◆ Problem statement
Write out, word for word, every line from the one containing "fun hNM hMk" through the final line of the records.

◆ Supplied data

/-- **Registered stub `stub_anchorCompletedNikulinSimilitude`** (crux item stmt-HodgeConjecture-14464, line
`neron-severi-intertwiner`, sub-goal of `stub_nikulinAnchorFrame`, fields `hp`/`hΨ`/`antiInvariant_from_divisors`
of `AnchorFrame`): the completed Nikulin similitude on the summit carrier from the quotient correspondence, granted
the three K3 facts — verbatim `exists_completedNikulinSimilitude`, with the registered one-line signature (fully
qualified names). [cite: VanGeemenSarti2007, §1.3, §1.8 and Prop. 2.5] [cite: Huybrechts2016K3, Ch. 6 Prop. 1.2] -/
theorem stub_anchorCompletedNikulinSimilitude : open Literature.AlgebraicGeometry.Motives Literature.AlgebraicGeometry.HodgeTheory Literature.AlgebraicGeometry.Surfaces Literature.AlgebraicTopology.SingularHomology in ∀ {X Y : SchemeOver ℂ}, Nikulin_involution_marking → Huybrechts_K3_marking_exists → Huybrechts_K3_hodgeTypes_H2 → IsK3Surface X → IsK3Surface Y → ∀ {ι : X ⟶ X}, IsNikulinInvolution X ι → ∀ (p : complexBetti X (2 * 2)) (p' : complexBetti Y (2 * 2)), (IsIntegralClass p ∧ ∀ q : complexBetti X (2 * 2), IsIntegralClass q → ∃ n : ℤ, q = n • p) → (IsIntegralClass p' ∧ ∀ q : complexBetti Y (2 * 2), IsIntegralClass q → ∃ n : ℤ, q = n • p') → (∃ φ₀ : complexBetti X (2 * 1) ≃ₗ[ℂ] (K3Index → ℂ), (∀ c : complexBetti X (2 * 1), IsIntegralClass c ↔ ∃ v : K3Index → ℤ, φ₀ c = fun i ↦ (v i : ℂ)) ∧ ∀ a b : complexBetti X (2 * 1), cupProduct (rfl : 2 * 1 + 2 * 1 = 2 * 2) a b = k3Form (φ₀ a) (φ₀ b) • p) → (∃ η₀ : complexBetti Y (2 * 1) ≃ₗ[ℂ] (K3Index → ℂ), (∀ c : complexBetti Y (2 * 1), IsIntegralClass c ↔ ∃ v : K3Index → ℤ, η₀ c = fun i ↦ (v i : ℂ)) ∧ ∀ a b : complexBetti Y (2 * 1), cupProduct (rfl : 2 * 1 + 2 * 1 = 2 * 2) a b = k3Form (η₀ a) (η₀ b) • p') → ∀ (N : Fin 8 → complexBetti Y (2 * 1)) (G : complexBetti Y (2 * 1) →ₗ[ℂ] complexBetti X (2 * 1)), (∀ j, IsIntegralClass (N j)) → (∀ j, N j ∈ algebraicClasses Y 1) → (∀ j, IsOfHodgeType 2 Y (2 * 1) 1 1 (N j)) → (∀ i j, cupProduct (rfl : 2 * 1 + 2 * 1 = 2 * 2) (N i) (N j) = (if i = j then (-2 : ℂ) else 0) • p') → (∀ y, IsRationalClass y → IsRationalClass (G y)) → (∀ (i j : ℕ) (y : complexBetti Y (2 * 1)), IsOfHodgeType 2 Y (2 * 1) i j y → IsOfHodgeType 2 X (2 * 1) i j (G y)) → (∀ y, complexBetti.map ι (2 * 1) (G y) = G y) → (∀ (x y : complexBetti Y (2 * 1)) (a : ℂ), (∀ j, cupProduct (rfl : 2 * 1 + 2 * 1 = 2 * 2) x (N j) = 0) → (∀ j, cupProduct (rfl : 2 * 1 + 2 * 1 = 2 * 2) y (N j) = 0) → cupProduct (rfl : 2 * 1 + 2 * 1 = 2 * 2) x y = a • p' → cupProduct (rfl : 2 * 1 + 2 * 1 = 2 * 2) (G x) (G y) = ((2 : ℂ) * a) • p) → ∃ (ℓ : Fin 8 → complexBetti Y (2 * 1) →ₗ[ℂ] ℂ) (r : Fin 8 → complexBetti X (2 * 1)) (Ψ : complexBetti Y (2 * 1) →ₗ[ℂ] complexBetti X (2 * 1)), (∀ j y, ℓ j y • p' = -((2 : ℂ)⁻¹ • cupProduct (rfl : 2 * 1 + 2 * 1 = 2 * 2) y (N j))) ∧ (∀ y, Ψ y = G (y - ∑ j, ℓ j y • N j) + ∑ j, ℓ j y • r j) ∧ (∀ j, IsIntegralClass (r j)) ∧ (∀ j, complexBetti.map ι (2 * 1) (r j) = -r j) ∧ (∀ i j, cupProduct (rfl : 2 * 1 + 2 * 1 = 2 * 2) (r i) (r j) = (if i = j then (-4 : ℂ) else 0) • p) ∧ (∀ j, IsOfHodgeType 2 X (2 * 1) 1 1 (r j)) ∧ (∀ j, Ψ (N j) = r j) ∧ (∀ y, (∀ j, cupProduct (rfl : 2 * 1 + 2 * 1 = 2 * 2) y (N j) = 0) → Ψ y = G y) ∧ (∀ x, IsRationalClass x → IsRationalClass (Ψ x)) ∧ (∀ (i j : ℕ) (x : complexBetti Y (2 * 1)), IsOfHodgeType 2 Y (2 * 1) i j x → IsOfHodgeType 2 X (2 * 1) i j (Ψ x)) ∧ (∀ (x y : complexBetti Y (2 * 1)) (a : ℂ), cupProduct (rfl : 2 * 1 + 2 * 1 = 2 * 2) x y = a • p' → cupProduct (rfl : 2 * 1 + 2 * 1 = 2 * 2) (Ψ x) (Ψ y) = ((2 : ℂ) * a) • p) ∧ (∀ x : complexBetti X (2 * 1), complexBetti.map ι (2 * 1) x = -x → ∃ d ∈ Submodule.span ℂ (Set.range N), d ∈ algebraicClasses Y 1 ∧ Ψ d = x) :=
  fun hNM hMk hHT hX hY _ hι p p' hp hp' hpmk hp'mk N G hNint hNalg hN11 hNN hGrat hGtype hGinv hG2 ↦
    exists_completedNikulinSimilitude hNM hMk hHT hX hY hι p p' hp hp' hpmk hp'mk N G hNint hNalg hN11 hNN hGrat
      hGtype hGinv hG2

◆ Answer for the task
  fun hNM hMk hHT hX hY _ hι p p' hp hp' hpmk hp'mk N G hNint hNalg hN11 hNN hGrat hGtype hGinv hG2 ↦
    exists_completedNikulinSimilitude hNM hMk hHT hX hY hι p p' hp hp' hpmk hp'mk N G hNint hNalg hN11 hNN hGrat
      hGtype hGinv hG2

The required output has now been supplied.